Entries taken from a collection

import Summits.ResolutionOfSingularities.ResolutionOfSingularities.Theorems.HomologicalConductorNoZenoRCriterionM
import Summits.ResolutionOfSingularities.ResolutionOfSingularities.Theorems.HomologicalConductorNoZenoExcDegreeOnePoint
import Literature.AlgebraicGeometry.Resolution.Lipman1969NegativeDefiniteHolds
import Literature.AlgebraicGeometry.Resolution.Lipman1969IntersectionMultipleHolds
import HarnessLib

/-!
# Crux `NoZenoR` (stmt-ResolutionOfSingularities-19943) — two DISTINCT integral exceptional curves OF THE FIRST KIND on a
# desingularization of a rational surface singularity are DISJOINT

Route `ResolutionOfSingularities/HomologicalConductor` (cell decomp-res, hand leafhand-res-homologicalconduct-18 g1).
OURS: AI-written proof over tree theorems, weaker than expert review; nothing here is a statement of the manuscript
under review (Hironaka 2017).  SUPPORT level, counted 0.  Def-free, no new named facts (Lipman (13.1) a), (13.1) d),
(14.1) are tree theorems).

**`disjoint_closure_of_firstKind`** — `S` a two-dimensional Noetherian local normal domain with a rational singularity,
`π : X → Spec S` a desingularization, `η₁ ≠ η₂` integral exceptional curves of the first kind
(`h⁰(𝓘_η²) = 3·h⁰(𝓘_η)`, i.e. `(E·E) = −h⁰(E)`): then `cl{η₁} ∩ cl{η₂} = ∅`.  Proof: negative definiteness (14.1) of the
intersection matrix of `{E₁, E₂}` tested on the vector `(1, 1)` gives `(E₁·E₁) + (E₂·E₁) + (E₁·E₂) + (E₂·E₂) < 0`; the
diagonal terms are `−h⁰(E₁)`, `−h⁰(E₂)` (first kind, via (13.1) d)); if the curves met, the off-diagonal terms would be
POSITIVE (`ExcCount.excCurveDegree_pos_of_mem_closure_inter`) multiples of `h⁰(E₁)`, `h⁰(E₂)` ((13.1) a)), hence
`≥ h⁰(E₁)`, `≥ h⁰(E₂)` — contradiction.  (Used to carry first-kind curves unchanged past the blow-downs of Zariski's
factorisation: a first-kind curve not contracted by a point blow-down misses its exceptional curve.)

No crux or summit statement is proved here.
-/

noncomputable section

-- single-problem summit: the doubled namespace component `ResolutionOfSingularities` is forced
set_option linter.dupNamespace false

open CategoryTheory AlgebraicGeometry TopologicalSpace Topology IsLocalRing
open Literature.AlgebraicGeometry.Resolution Literature.AlgebraicGeometry.Motives
open Summit.ResolutionOfSingularities.ResolutionOfSingularities.Theorems.NoZeno.ExcCount

universe u

namespace Summit.ResolutionOfSingularities.ResolutionOfSingularities.Theorems.NoZeno.FirstKind

variable {S : Type u} [CommRing S] [IsNoetherianRing S] [IsLocalRing S] [IsDomain S] [IsIntegrallyClosed S]
  {X : Scheme.{u}} {π : X ⟶ Spec (.of S)}

/-- **The self-intersection of a first-kind curve is `−h⁰`**: for `η ∈ excCurvePoints π` (desingularization of a
rational surface singularity) with `h⁰(𝓘_η²) = 3·h⁰(𝓘_η)`, `([E_η]·E_η) = −h⁰(𝓘_η).toNat` ((13.1) d) at `η = η′`).
[cite: Lipman1969, Proposition (13.1) d) (p. 223)] -/
theorem excCurveDegree_self_eq_neg_h0_of_firstKind (h2 : ringKrullDim S = 2) (hS : HasRationalSingularity S)
    (hπ : IsResolution π) [IsIntegral X] [IsLocallyNoetherian X] {η : X} (hη : η ∈ excCurvePoints π)
    (hc : IsEffectiveCartier (primeDivisorIdeal η))
    (hfk : h0 π (primeDivisorIdeal η ^ 2) = 3 * h0 π (primeDivisorIdeal η)) :
    excCurveDegree π (CartierDivisor.ofIsEffectiveCartier (primeDivisorIdeal η) hc) η =
      -((h0 π (primeDivisorIdeal η)).toNat : ℤ) := by
  rw [Lipman12B.Lipman1969_13_1_d_rat_holds S h2 hS X π hπ η hη η hη hc, ← pow_two, hfk, ENat.toNat_mul]
  simp only [ENat.toNat_ofNat, Nat.cast_mul, Nat.cast_ofNat]
  ring

/-- **Distinct first-kind exceptional curves are disjoint.**  `S` a two-dimensional Noetherian local normal domain with a
rational singularity, `π : X → Spec S` a desingularization, `η₁ ≠ η₂ ∈ excCurvePoints π` both of the first kind ⇒
`cl{η₁} ∩ cl{η₂} = ∅` (negative definiteness (14.1) on `(1,1)` against positivity (13.1) c) and integrality (13.1) a) of
the mutual intersection numbers). [cite: Lipman1969, Lemma (14.1) (p. 224) and Proposition (13.1) a), c), d) (p. 223)] -/
theorem disjoint_closure_of_firstKind (h2 : ringKrullDim S = 2) (hS : HasRationalSingularity S)
    (hπ : IsResolution π) {η₁ η₂ : X} (hη₁ : η₁ ∈ excCurvePoints π) (hη₂ : η₂ ∈ excCurvePoints π)
    (hne : η₁ ≠ η₂) (hfk₁ : h0 π (primeDivisorIdeal η₁ ^ 2) = 3 * h0 π (primeDivisorIdeal η₁))
    (hfk₂ : h0 π (primeDivisorIdeal η₂ ^ 2) = 3 * h0 π (primeDivisorIdeal η₂)) :
    Disjoint (closure ({η₁} : Set X)) (closure {η₂}) := by
  classical
  haveI : IsIntegral X := hπ.isIntegral_source
  haveI : IsProper π := hπ.isProper
  haveI : IsLocallyNoetherian X := LocallyOfFiniteType.isLocallyNoetherian π
  have hX : Scheme.IsRegular X := hπ.isRegular
  have hcart : ∀ η ∈ excCurvePoints π, IsEffectiveCartier (primeDivisorIdeal η) := fun η hη =>
    isEffectiveCartier_primeDivisorIdeal_of_isRegular hX (hπ.coheight_eq_one_of_mem_excCurvePoints h2 hη)
  rw [Set.disjoint_iff_inter_eq_empty]
  by_contra hmeet
  obtain ⟨x, hx⟩ := Set.nonempty_iff_ne_empty.mpr hmeet
  -- the Cartier divisors `[E_η]` as a function on `X` (zero off the exceptional curves)
  let D : X → CartierDivisor X := fun η =>
    if h : η ∈ excCurvePoints π then CartierDivisor.ofIsEffectiveCartier (primeDivisorIdeal η) (hcart η h) else 0
  have hD : ∀ {η} (h : η ∈ excCurvePoints π),
      D η = CartierDivisor.ofIsEffectiveCartier (primeDivisorIdeal η) (hcart η h) := fun h => dif_pos h
  -- the four intersection numbers
  set e : X → X → ℤ := fun j i => excCurveDegree π (D j) i with he
  have h11 : e η₁ η₁ = -((h0 π (primeDivisorIdeal η₁)).toNat : ℤ) := by
    simp only [he, hD hη₁]
    exact excCurveDegree_self_eq_neg_h0_of_firstKind h2 hS hπ hη₁ _ hfk₁
  have h22 : e η₂ η₂ = -((h0 π (primeDivisorIdeal η₂)).toNat : ℤ) := by
    simp only [he, hD hη₂]
    exact excCurveDegree_self_eq_neg_h0_of_firstKind h2 hS hπ hη₂ _ hfk₂
  -- off-diagonal terms: positive multiples of `h⁰`
  have h21 : ((h0 π (primeDivisorIdeal η₁)).toNat : ℤ) ≤ e η₂ η₁ := by
    simp only [he, hD hη₂]
    have hpos := excCurveDegree_pos_of_mem_closure_inter π hη₁ hη₂ hne hx (hcart η₂ hη₂)
    obtain ⟨m, hm⟩ := Lipman1969_13_1_a_holds S X π hπ.isProper hX
      (CartierDivisor.ofIsEffectiveCartier (primeDivisorIdeal η₂) (hcart η₂ hη₂)) η₁ hη₁
    rw [hm] at hpos ⊢
    have h0nn : (0 : ℤ) ≤ ((h0 π (primeDivisorIdeal η₁)).toNat : ℤ) := Nat.cast_nonneg _
    have hm1 : 1 ≤ m := by
      by_contra hm'
      push Not at hm'
      have : m * ((h0 π (primeDivisorIdeal η₁)).toNat : ℤ) ≤ 0 :=
        mul_nonpos_of_nonpos_of_nonneg (by omega) h0nn
      omega
    nlinarith
  have h12 : ((h0 π (primeDivisorIdeal η₂)).toNat : ℤ) ≤ e η₁ η₂ := by
    simp only [he, hD hη₁]
    have hx' : x ∈ closure {η₂} ∩ closure {η₁} := ⟨hx.2, hx.1⟩
    have hpos := excCurveDegree_pos_of_mem_closure_inter π hη₂ hη₁ hne.symm hx' (hcart η₁ hη₁)
    obtain ⟨m, hm⟩ := Lipman1969_13_1_a_holds S X π hπ.isProper hX
      (CartierDivisor.ofIsEffectiveCartier (primeDivisorIdeal η₁) (hcart η₁ hη₁)) η₂ hη₂
    rw [hm] at hpos ⊢
    have h0nn : (0 : ℤ) ≤ ((h0 π (primeDivisorIdeal η₂)).toNat : ℤ) := Nat.cast_nonneg _
    have hm1 : 1 ≤ m := by
      by_contra hm'
      push Not at hm'
      have : m * ((h0 π (primeDivisorIdeal η₂)).toNat : ℤ) ≤ 0 :=
        mul_nonpos_of_nonpos_of_nonneg (by omega) h0nn
      omega
    nlinarith
  -- negative definiteness on the vector `(1, 1)`
  let F : Finset X := {η₁, η₂}
  have hF : ∀ η ∈ F, η ∈ excCurvePoints π := fun η hη => by
    rcases Finset.mem_insert.mp hη with rfl | hη
    · exact hη₁
    · rw [Finset.mem_singleton.mp hη]; exact hη₂
  have hneg := Lipman1969_14_1_holds S h2 X π hπ F hF (fun η hη => hcart η (hF η hη)) (fun _ => 1)
    (fun h0 => one_ne_zero (congr_fun h0 ⟨η₁, Finset.mem_insert_self η₁ _⟩))
  simp only [one_mul] at hneg
  -- rewrite the summand through `D` and expand the double sum over the pair
  have hsummand : ∀ (i j : {η // η ∈ F}),
      excCurveDegree π (CartierDivisor.ofIsEffectiveCartier (primeDivisorIdeal (j : X)) (hcart j (hF j j.2))) i =
        e j i := fun i j => by
    simp only [he, hD (hF j j.2)]
  simp only [hsummand] at hneg
  have hinner : ∀ i : X, ∑ j : {η // η ∈ F}, e j i = e η₁ i + e η₂ i := fun i => by
    rw [Finset.sum_coe_sort F (fun j => e j i), Finset.sum_pair hne]
  have hexpand : ∑ i : {η // η ∈ F}, ∑ j : {η // η ∈ F}, e j i =
      e η₁ η₁ + e η₂ η₁ + (e η₁ η₂ + e η₂ η₂) := by
    simp_rw [hinner]
    rw [Finset.sum_coe_sort F (fun i => e η₁ i + e η₂ i), Finset.sum_pair hne]
  rw [hexpand] at hneg
  omega

end Summit.ResolutionOfSingularities.ResolutionOfSingularities.Theorems.NoZeno.FirstKind

end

[Problem] Going back over the entries above, copy word for word every line from the one that has "open CategoryTheory AlgebraicGeometry" on through the one that has "the mutual intersection".

[Solution for this problem]
open CategoryTheory AlgebraicGeometry TopologicalSpace Topology IsLocalRing
open Literature.AlgebraicGeometry.Resolution Literature.AlgebraicGeometry.Motives
open Summit.ResolutionOfSingularities.ResolutionOfSingularities.Theorems.NoZeno.ExcCount

universe u

namespace Summit.ResolutionOfSingularities.ResolutionOfSingularities.Theorems.NoZeno.FirstKind

variable {S : Type u} [CommRing S] [IsNoetherianRing S] [IsLocalRing S] [IsDomain S] [IsIntegrallyClosed S]
  {X : Scheme.{u}} {π : X ⟶ Spec (.of S)}

/-- **The self-intersection of a first-kind curve is `−h⁰`**: for `η ∈ excCurvePoints π` (desingularization of a
rational surface singularity) with `h⁰(𝓘_η²) = 3·h⁰(𝓘_η)`, `([E_η]·E_η) = −h⁰(𝓘_η).toNat` ((13.1) d) at `η = η′`).
[cite: Lipman1969, Proposition (13.1) d) (p. 223)] -/
theorem excCurveDegree_self_eq_neg_h0_of_firstKind (h2 : ringKrullDim S = 2) (hS : HasRationalSingularity S)
    (hπ : IsResolution π) [IsIntegral X] [IsLocallyNoetherian X] {η : X} (hη : η ∈ excCurvePoints π)
    (hc : IsEffectiveCartier (primeDivisorIdeal η))
    (hfk : h0 π (primeDivisorIdeal η ^ 2) = 3 * h0 π (primeDivisorIdeal η)) :
    excCurveDegree π (CartierDivisor.ofIsEffectiveCartier (primeDivisorIdeal η) hc) η =
      -((h0 π (primeDivisorIdeal η)).toNat : ℤ) := by
  rw [Lipman12B.Lipman1969_13_1_d_rat_holds S h2 hS X π hπ η hη η hη hc, ← pow_two, hfk, ENat.toNat_mul]
  simp only [ENat.toNat_ofNat, Nat.cast_mul, Nat.cast_ofNat]
  ring

/-- **Distinct first-kind exceptional curves are disjoint.**  `S` a two-dimensional Noetherian local normal domain with a
rational singularity, `π : X → Spec S` a desingularization, `η₁ ≠ η₂ ∈ excCurvePoints π` both of the first kind ⇒
`cl{η₁} ∩ cl{η₂} = ∅` (negative definiteness (14.1) on `(1,1)` against positivity (13.1) c) and integrality (13.1) a) of
the mutual intersection numbers). [cite: Lipman1969, Lemma (14.1) (p. 224) and Proposition (13.1) a), c), d) (p. 223)] -/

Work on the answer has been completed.